Data breaches, drones, NSA surveillance — as much as these issues have captured the minds of consumers, pundits and government agencies, we have not yet seen the real privacy problems that will soon face us. What happens when devices become proxies for public resources? With the growing asymmetry between those who are gathering and those who are the subjects, it will be critical to create new frameworks for accountability to ensure that privacy and big data can coexist in the future.
To create a little context that will frame this discussion, for many years the traditional privacy regime governing how we collect and protect personal information has been based on privacy principles outlined in the FTC’s Fair Information Practice Principles (FIPPs) and a set of eight fair information practices codified in the OECD Guidelines on the Protection of Privacy and Transborder Flows of Personal Data. These require that data be collected only when needed and collected accurately – for a particular purpose, with limited use, kept securely, with openness and transparency, and with the right of individual subjects to review their data and complete accountability of the data collector to the individual.
However, many of these principles are tremendously difficult if not impossible in the world of big data. Big data is generally characterized by “velocity,” “variety” and “volume” of such magnitude that it may be combined to create information that was previously not available. I’ve read many interesting definitions of big data, but two powerful ones raised by Gil Press at Forbes are:
“The belief that the more data you have the more insights and answers will rise automatically from the pool of ones and zeros.”
“A new attitude by businesses, non-profits, government agencies, and individuals that combining data from multiple sources could lead to better decisions.”
Predictive Privacy Harms
With the increased demand for big data in modern business, we need to consider the ideas of consent and choice even when examining concepts like predictive privacy harms — situations where companies may not have collected any personally identifiable information (PII), but have gathered low-level information such as a “Like” on Facebook or a one-time purchase.
So why does this low-level information matter in terms of privacy? To a certain extent, when customers shop on the Internet, they are already used to targeted advertising. Shopping websites like Amazon track progress through their sites and capture shopping habits, allowing them to suggest items that may be of interest. Consider how this compares to in-store tracking and what department stores already do today – keeping track of frequent purchases to allow them to send coupons or promotional information to entice you back into the store.
Here is where I make the distinction and draw the proverbial line in the sand. If I walk into a store and I want to identify myself, it is my choice. Part of the experience of shopping is the ability to walk around unknown and anonymously, slipping in and out of aisles and browsing around where nobody knows my name. If I want or need help and attention, I can ask for it. Online or in-person, I believe that individuals should have the right to ask for help if they need it, and remain undisturbed if they don’t — to share their information if they want to and to choose the purpose for which they are providing it.

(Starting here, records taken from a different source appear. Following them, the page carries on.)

import Summits.QuantumFields.BalabanUV.Beta.FP.NestedStepLawTorusTransportedRowsGradedLevelZeroSymULowClosedLamW2
import Summits.QuantumFields.BalabanUV.Beta.FP.PeriodisedSymCompositeIndexWardTwo

/-!
# `BalabanUV.Beta.FP.NestedStepLawTorusTransportedRowsGradedLevelZeroSymULowClosedLamW2Q2` — road «FP» for binder row D1, ROUTE T, presentation T-β, option (δ)
# «LIFT ∕ GRADED» (R-FP-54′), (J-a) (β) × (α) AT ORDER 2, LEVEL-0 STOREY AT `d = 3`: **THE GRADED DOOR AT THE (III′) LITERAL, LEVEL 0, WITH THE SECOND-ORDER
# AVERAGING TABLES BOUND AND `q2` DISCHARGED BY TERM** = U20 `…LevelZeroSymULowClosedLamW2` (p339288) at `d = 3` with the OWNER d1-p3 g22's bindings
# (answer to Q-d1leaf02-g22-1, [D1P3-G22-ONLINE]): `Q₁₂ w w′ := −c₀ • Σ_b Σ_{b′} (w b·w′ b′) • Q₁₂^{b,b′}` (my B1∕B2 `PeriodisedSymBorderT2IndexWard(Snd)`: the
# second-bond-periodised bi-member of an1's row border table `symVh₂SAn1 3 Lc` on `F = fine Lc M′`; JA-TABLE v1.5 Δ1's weight `cB∕cVH² = −c₀`) and
# `Q₂₂ w w′ := −c₁ • Σ_{a′,a″} (w̄ a′·w̄′ a″) • Q₂₂^{a′,a″} + Σ_{a′} (θ₀·((Q₁₁ w)·w′) a′) • Q₂₁^{a′}` (the same bi-member on `M′` along the transported directions
# `w̄ = θ₀•Q₁₀ w`, plus the average map's second jet against the coarse first-order member); the binder `q2` is REMOVED — supplied inside by my
# `PeriodisedSymCompositeIndexWardTwo.torus_q2_sym_letter` (level `j := 0`) followed by the displayed NAMING `h𝔔′₂` of the one-shot literal's second composite
# averaging jet (bi-member summands along `h′ = h + Dλ`, the average map's second-jet summand UN-SHIFTED — the letter's located (★), the OWNER's (TN) word).
# AFTER IT THE (J-a) (β) DOOR AT LEVEL 0 DISPLAYS ONLY: `a1 a2 c2 d2 t2` (Ward ∕ covariance rows between PINNED tables), `hdead`, `hGt`, `hfμ′ hcoarse′`, the
# weight letters `w` (Λ) ∕ `N` (colour), namings and defining equations.  Proof = ONE TERM.

WHAT.  ONE theorem `secondVar_oneShot_nestedStepLaw_torus_transported_graded_rows_levelZero_sym_uLow_closed_lam_w2_q2` = U20's theorem at `d = 3` (every
`d + 1` read `3 + 1`) with: NEW binders `hW₁₂` (B1's bi-family on `F`), `Q₁₂ : (bonds → ℝ) → (bonds → ℝ) → Matrix` + `hQ₁₂`, `hW₂₂` (the bi-family on `M′`),
`Q₂₂` + `hQ₂₂` (the two summands VERBATIM as ruled), `h𝔔′₂` (the naming); U20's free matrices `Q₁₂ Q₂₂` become `Q₁₂ h h`, `Q₂₂ h h` in `h𝔔₂ t2 c2 d2` and in the
conclusion; the binder `q2` REMOVED (`(torus_q2_sym_letter …).trans h𝔔′₂`).  [folklore] composition BY NAME; nothing of an1's ∕ an2's ∕ the OWNER's restated;
no `def`, no `def … : Prop`, nothing cited, 0 sorry.

WHAT THIS DOES NOT SAY (the dictionary's ∕ the OWNER's): whether the (III′) record's order-2 AVERAGING tables along `h ⊗ h` ARE these bi-members at these weights
(an2's JA-TABLE v1.5 Δ1 ∕ the OWNER's ruling — DISPLAYED bindings `hQ₁₂ hQ₂₂`), and whether the one-shot literal's second composite averaging jet IS the name
`𝔔′₂` with the average map's second-jet summand un-shifted ((★) of the letter) — displayed, not asserted.  What STAYS displayed: `a1 a2` (graded Ward rows),
`c2 d2` (insertion-table covariance at order 2 — the border family's FLUCTUATION-LEG law at order 2, JA-TABLE v1.5 Δ4), `t2`, `hdead`, `hGt`, `hfμ′ hcoarse′`.

HONEST DEPENDENCY (page 1, mandatory): continuum YM on T⁴ ⇐ BetaPertH ∧ nine spine estimates (0/9 proved); BetaPertH ⇐ (D1) ∧ (D4) ∧ CAP+tail;
G-an2-4 gates asym, D1 and NE2/3/4.  HONEST FRAMING (cell contract, verbatim): «discharging `BetaPertH` makes Bałaban's UV stability UNCONDITIONAL —
a real constructive-QFT result; it is NOT the continuum limit and NOT the Clay problem.»  ABSOLUTE RULE (cell charter, verbatim): «No internally-minted
statement may enter as a cited fact. Every hypothesis is either kernel-proved in this package or a verbatim quotation of a PUBLISHED theorem with page
reference. The manuscript(s) under audit are NOT citable for their own disputed steps — they are the thing under adjudication; programme-internal
(2001/route/tribunal) claims are never citable.»  0 estimates; 0∕4 row-D1 binders; NOT (T-ID)∕(T-β) complete, NOT (J-a) complete, NOT SDF, NOT D1, NOT
BetaPertH, NOT continuum, NOT Clay.  Road «FP», D1 formalisation swarm leaf-02 (b2b-balaban-beta-d1-formalise-leaf-02) gen 22, 2026-08-22.  No existing file
touched.
-/

noncomputable section
import Mathlib
import HarnessLib
import Literature.MathematicalPhysics.QuantumLattice.HubbardFrameNormalisation
import Literature.MathematicalPhysics.QuantumLattice.GrassmannLaplacianPairWick

/-!
# Child 4 `KLRegimeTwoPointAssembly` (stmt-HubbardSuperconductivity-19637), stub `stub_asm_frame`:
# same model, frame moved — the countertermed Grassmann expectations are the bare ones times ONE non-zero constant

The registered stub of the skeleton `Lines/asm-repr` (lead hubbard-kl-r2d-p2).  Everything is in the tree already
(`HubbardCovarianceFrameResolvent.gaussExpect_hubbardCovarianceCT_counterterm_mul`: `∫dμ_{C^K} e^{−𝒩_K} G = Z_K ∫dμ_C G`;
`HubbardFrameNormalisation.gaussExpect_counterQuadratic_ne_zero`: `Z_K ≠ 0`); here `G = F e^{−V}` and
`e^{−V_K} = e^{−(V+𝒩_K)} = e^{−𝒩_K} e^{−V}` with `e^{−𝒩_K}` central.
-/

noncomputable section

namespace Summit.HubbardSuperconductivity.HubbardSuperconductivity.Theorems.TwoPointAssembly

set_option linter.dupNamespace false -- summit = problem name (single-conjunct summit), D-0017

open Literature.MathematicalPhysics.QuantumLattice Literature.Probability.LatticeModels GrassmannAlgebra

/-- The counterterm vertex `𝒩_K` is even (a sum of `ψ⁺ψ⁻` bilinears). -/
theorem counterQuadratic_even (L M : ℕ) [NeZero L] (β : ℝ) (K : TrigPolyC4v) :
    counterQuadratic L M β K ∈ evenOdd ℂ 0 := by
  rw [counterQuadratic]
  exact Submodule.sum_mem _ fun k _ => Submodule.sum_mem _ fun σ _ =>
    Submodule.smul_mem _ _ (gen_mul_gen_mem_evenOdd_zero ℂ _ _)

/-- `e^{−(V + 𝒩_K)} = e^{−𝒩_K} e^{−V}` (commuting nilpotents). -/
theorem grassmannExp_neg_hubbardInteractionCT (L M : ℕ) [NeZero L] (β U : ℝ) (K : TrigPolyC4v) :
    grassmannExp (-(hubbardInteractionCT L M β U K)) =
      grassmannExp (-(counterQuadratic L M β K)) * grassmannExp (-(hubbardInteraction L M β U)) := by
  have hV : IsNilpotent (-(hubbardInteraction L M β U)) :=
    isNilpotent_of_constPart_eq_zero ℂ (by rw [map_neg, constPart_hubbardInteraction, neg_zero])
  have hN : IsNilpotent (-(counterQuadratic L M β K)) :=
    isNilpotent_of_constPart_eq_zero ℂ (by rw [map_neg, constPart_counterQuadratic, neg_zero])
  have hcomm : Commute (-(counterQuadratic L M β K)) (-(hubbardInteraction L M β U)) :=
    ((commute_of_mem_evenOdd_zero ℂ (counterQuadratic_even L M β K) _).neg_left).neg_right
  rw [hubbardInteractionCT, neg_add, add_comm, grassmannExp, grassmannExp, grassmannExp,
    IsNilpotent.exp_add_of_commute hcomm hN hV]

/-- **`stub_asm_frame`** (registered signature): one non-zero constant `N = ∫dμ_{C^K} e^{−𝒩_K}` converts every
un-normalised countertermed expectation into the bare one. -/
theorem stub_asm_frame : ∀ (L M : ℕ) [NeZero L] [NeZero M] (β : ℝ), 0 < β → ∀ (μ U : ℝ) (K : TrigPolyC4v),
    ∃ N : ℂ, N ≠ 0 ∧ ∀ F : HubbardGrassmann L M,
      gaussExpect ℂ (hubbardCovarianceCT L M β μ 0 K) (F * grassmannExp (-(hubbardInteractionCT L M β U K))) =
        N * gaussExpect ℂ (hubbardCovariance L M β μ 0) (F * grassmannExp (-(hubbardInteraction L M β U))) := by
  intro L M _ _ β hβ μ U K
  refine ⟨gaussExpect ℂ (hubbardCovarianceCT L M β μ 0 K) (grassmannExp (-counterQuadratic L M β K)),
    gaussExpect_counterQuadratic_ne_zero β μ 0 K hβ.ne', fun F => ?_⟩
  have hN0 : grassmannExp (-(counterQuadratic L M β K)) ∈ evenOdd ℂ 0 :=
    grassmannExp_mem_evenOdd_zero ℂ (neg_mem (counterQuadratic_even L M β K))
      (isNilpotent_of_constPart_eq_zero ℂ (by rw [map_neg, constPart_counterQuadratic, neg_zero]))
  rw [grassmannExp_neg_hubbardInteractionCT, ← mul_assoc,
    show F * grassmannExp (-counterQuadratic L M β K) = grassmannExp (-counterQuadratic L M β K) * F from
      ((commute_of_mem_evenOdd_zero ℂ hN0 F).eq).symm, mul_assoc,
    gaussExpect_hubbardCovarianceCT_counterterm_mul L M μ 0 K hβ.ne']

end Summit.HubbardSuperconductivity.HubbardSuperconductivity.Theorems.TwoPointAssembly

end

Legislation or regulation alone may not be the answer to this problem. Rather, the key lies in a combination of regulation — from both the government and through the organizations collecting this data — and the power of consumers themselves.
I’d like to suggest that organizations and government agencies can do more to help protect customers by building a framework based on the FIPPs principles, where data itself is tagged with privacy preferences as it flows between systems — allowing consent to be applied. If we understand what the data is and how it was collected (through a UI or even an Internet of Things device), we can further determine whether or not the subject of the data (employee, customer or partner) may establish their preferences at the collection point.
For example, if a business is collecting information from a customer through a wearable fitness device, then the customer — upon registration of the device — can indicate whether or not the company may use such personal data to provide individualized goals, incentives and information that compares them with other people in their age group. The data collected from that person could be further tagged with privacy preferences so that the company could potentially use that data in the future for health research or to share with third parties. In this way, even if the purpose of the data collection changes over time, the profiles and preferences could be examined and updated.
The information that companies hold about their employees, customers and partners — as well as other sensitive information — is increasing exponentially over time. This rapid acceleration of data collection and manipulation holds the promise of tremendous competitive advantage for those that can effectively use it. However, in order for effective data management and collaboration to turn into a competitive advantage for the business, timely access to data and multi-directional communication flow — with the right risk management filters in place — are essential to ensure that data is available to those who need it, and kept from those who shouldn’t have access.
Companies can repurpose their compliance programs, which have traditionally been viewed as a cost center, and turn this previously untapped information into a business asset. This not only creates a quantifiable return on investment for data security and privacy programs, but also helps the company increase productivity and stay out of regulatory hot water.